Love Is Self Interest and Transactional

Love is based on self interest and is transactional. But we are often told love is self sacrificing and given freely. Love is a social construct, just like race. Our culture often tells us the beliefs to have on love, just as with everything else.

First, what is love? How do you define love? Love is the act of caring for someone over and over. When someone shows a pattern of caring for us and doing what is in our best interest, we say this person loves us. Love is a verb. Love is the act of caring for someone over and over. Love is the establishment of a pattern in behavior.

Why do we love our parents as children? If love is about self interest, why do we seem to be born loving our parents and family? Because we are trying to survive. If we love our parents they are more likely to like us and care for us. We love our parents even if they destroy us, because we are trying to survive. And if we can get them to love us our chances of survival improve as children.
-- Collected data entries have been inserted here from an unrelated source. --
/-- **Co-moving derivative of the weight `a`.** -/
theorem comoving_hwa (W : LatticeWord k₀) (Λ d0 σo g₁ rc rs : Fin k₀ → ℝ) (lam : ℝ) (c₁₁ c₁₂ c₂₁ c₂₂ : ℕ → ℝ) :
    ∀ q : ℕ, ∀ j : Fin k₀, ∀ t ∈ Icc ((q : ℝ) * W.period + W.start j) ((q : ℝ) * W.period + W.start j + (W.phase j).τ),
      HasDerivWithinAt (fun t => Real.exp (-(2 * lam * (t - (q : ℝ) * W.period)) + 2 * (Λ j * (d0 j * (t - ((q : ℝ) * W.period + W.start j)) + σo j * g₁ j ^ 2 * (∫ s in (0:ℝ)..(t - ((q : ℝ) * W.period + W.start j)), LatticeWord.trapezoid 0 (W.phase j).τ W.ramp s ^ 2)))) * ((c₁₁ j * rc j + c₁₂ j * rs j) ^ 2 + (c₂₁ j * rc j + c₂₂ j * rs j) ^ 2))
        ((2 * (Λ j * (d0 j + (g₁ j * LatticeWord.trapezoid 0 (W.phase j).τ W.ramp (t - ((q : ℝ) * W.period + W.start j))) ^ 2 * σo j) - lam)) *
          (Real.exp (-(2 * lam * (t - (q : ℝ) * W.period)) + 2 * (Λ j * (d0 j * (t - ((q : ℝ) * W.period + W.start j)) + σo j * g₁ j ^ 2 * (∫ s in (0:ℝ)..(t - ((q : ℝ) * W.period + W.start j)), LatticeWord.trapezoid 0 (W.phase j).τ W.ramp s ^ 2)))) * ((c₁₁ j * rc j + c₁₂ j * rs j) ^ 2 + (c₂₁ j * rc j + c₂₂ j * rs j) ^ 2)))
        (Icc ((q : ℝ) * W.period + W.start j) ((q : ℝ) * W.period + W.start j + (W.phase j).τ)) t := by
  intro q j t _
  have h := ((comoving_exponent_hasDerivAt W Λ d0 σo g₁ lam 2 q j t).exp.mul_const
    ((c₁₁ j * rc j + c₁₂ j * rs j) ^ 2 + (c₂₁ j * rc j + c₂₂ j * rs j) ^ 2)).hasDerivWithinAt (s := Icc ((q : ℝ) * W.period + W.start j) ((q : ℝ) * W.period + W.start j + (W.phase j).τ))
  refine h.congr_deriv ?_
  ring

/-- **Co-moving derivative of the weight `b`.** -/
theorem comoving_hwb (W : LatticeWord k₀) (Λ d0 σi g₁ rc rs : Fin k₀ → ℝ) (lam : ℝ) (c₁₁ c₁₂ c₂₁ c₂₂ : ℕ → ℝ) :
    ∀ q : ℕ, ∀ j : Fin k₀, ∀ t ∈ Icc ((q : ℝ) * W.period + W.start j) ((q : ℝ) * W.period + W.start j + (W.phase j).τ),
      HasDerivWithinAt (fun t => Real.exp (-(2 * lam * (t - (q : ℝ) * W.period)) + 2 * (Λ j * (d0 j * (t - ((q : ℝ) * W.period + W.start j)) + σi j * g₁ j ^ 2 * (∫ s in (0:ℝ)..(t - ((q : ℝ) * W.period + W.start j)), LatticeWord.trapezoid 0 (W.phase j).τ W.ramp s ^ 2)))) * ((-(c₁₁ j * rs j) + c₁₂ j * rc j) ^ 2 + (-(c₂₁ j * rs j) + c₂₂ j * rc j) ^ 2))
        ((2 * (Λ j * (d0 j + (g₁ j * LatticeWord.trapezoid 0 (W.phase j).τ W.ramp (t - ((q : ℝ) * W.period + W.start j))) ^ 2 * σi j) - lam)) *
          (Real.exp (-(2 * lam * (t - (q : ℝ) * W.period)) + 2 * (Λ j * (d0 j * (t - ((q : ℝ) * W.period + W.start j)) + σi j * g₁ j ^ 2 * (∫ s in (0:ℝ)..(t - ((q : ℝ) * W.period + W.start j)), LatticeWord.trapezoid 0 (W.phase j).τ W.ramp s ^ 2)))) * ((-(c₁₁ j * rs j) + c₁₂ j * rc j) ^ 2 + (-(c₂₁ j * rs j) + c₂₂ j * rc j) ^ 2)))
        (Icc ((q : ℝ) * W.period + W.start j) ((q : ℝ) * W.period + W.start j + (W.phase j).τ)) t := by
  intro q j t _
  have h := ((comoving_exponent_hasDerivAt W Λ d0 σi g₁ lam 2 q j t).exp.mul_const
    ((-(c₁₁ j * rs j) + c₁₂ j * rc j) ^ 2 + (-(c₂₁ j * rs j) + c₂₂ j * rc j) ^ 2)).hasDerivWithinAt (s := Icc ((q : ℝ) * W.period + W.start j) ((q : ℝ) * W.period + W.start j + (W.phase j).τ))
  refine h.congr_deriv ?_
  ring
Love is about self interest. As a human you are designed to survive. We love our parents to improve our chances of survival as children. But if you have a parent that destroys you and you continue to view destruction as love your chances of survival decrease dramatically.

Love is not manipulative. When someone cares for you in order to get a certain result that is in their best interest, but not in yours, this is manipulation. Love and the act of caring for someone over and over means doing things that are in their best interest.

Say you have a partner, and this person likes to get you coffee and food all the time. This seems like it’s in your best interest. And it’s a caring act. However, if that person only likes to get you coffee and food so they can poison you. Then it’s not caring. It’s destructive and manipulative. Love is not manipulative or destructive.

The next thing that comes to mind is why would we love someone if we don’t get to manipulate them? What’s in it for us? When you create a pattern of caring for someone over and over to create a loving relationship and bond, they will also create a pattern of caring for you over and over. Love is based on self interest. It’s pretty impossible to love someone who destroys you or manipulates you. This is because they are not creating the pattern of caring for you over and over. It’s pretty impossible to love someone who doesn’t care for you.

Love is a two way street. Love is the combination of two people creating a pattern of caring for each other over and over with their actions. If someone doesn’t do caring acts for you, you will not love them. But you may mistake manipulative acts as caring. However, once you identify manipulation the love that you thought you had for someone disappears very quickly. Because the pattern is interrupted.

If love is about self interest, then what is self love. Self love is the act of caring for yourself over and over. It is creating a relationship with yourself where you trust that you will do what’s in your own best self interest. Self love is also about self interest. You have to do what is best for yourself. And you have to be able to trust that you will be able to identify and do what is in your own best interest. You develop this confidence in yourself and this self love by creating a pattern of caring for yourself over and over. Self love is just a pattern of actions. To develop or increase your self love, you just create more of a pattern, more caring acts. Self love becomes the norm when over time you always make decisions in your best interest. It’s when you can trust yourself to protect you.

Now this doesn’t mean love is selfish. Selfish people manipulate others. Loving people compromise when it doesn’t effect their self interest. Say you like Mexican food, but your friend likes Italian. It’s not going to hurt you to eat Italian with them. It’s a compromise and it’s a caring act. This is how you create a pattern of love.

Now say you are vegetarian and your friend wants to go to a steakhouse with no vegetarian options. It would be self sacrificing to go to the steakhouse. You would be giving up your self interest. However, maybe that person will do a caring act for you to make up for it. If your friend offers to buy you the best salad they have at the steakhouse because they really want to go there and then you get to pick the movie you both go see. That is compromise and it is a little self sacrifice. But your friend compensates you for your sacrifice. It’s transactional. And the sacrifice was compensated for.

Self interest doesn’t make you selfish. It increases your chances of survival. You are supposed to make decisions that encourage your evolution and survival. This is Darwinism. It is survival of the fittest. If you cannot identify and act on your own best self interest predators will kill you.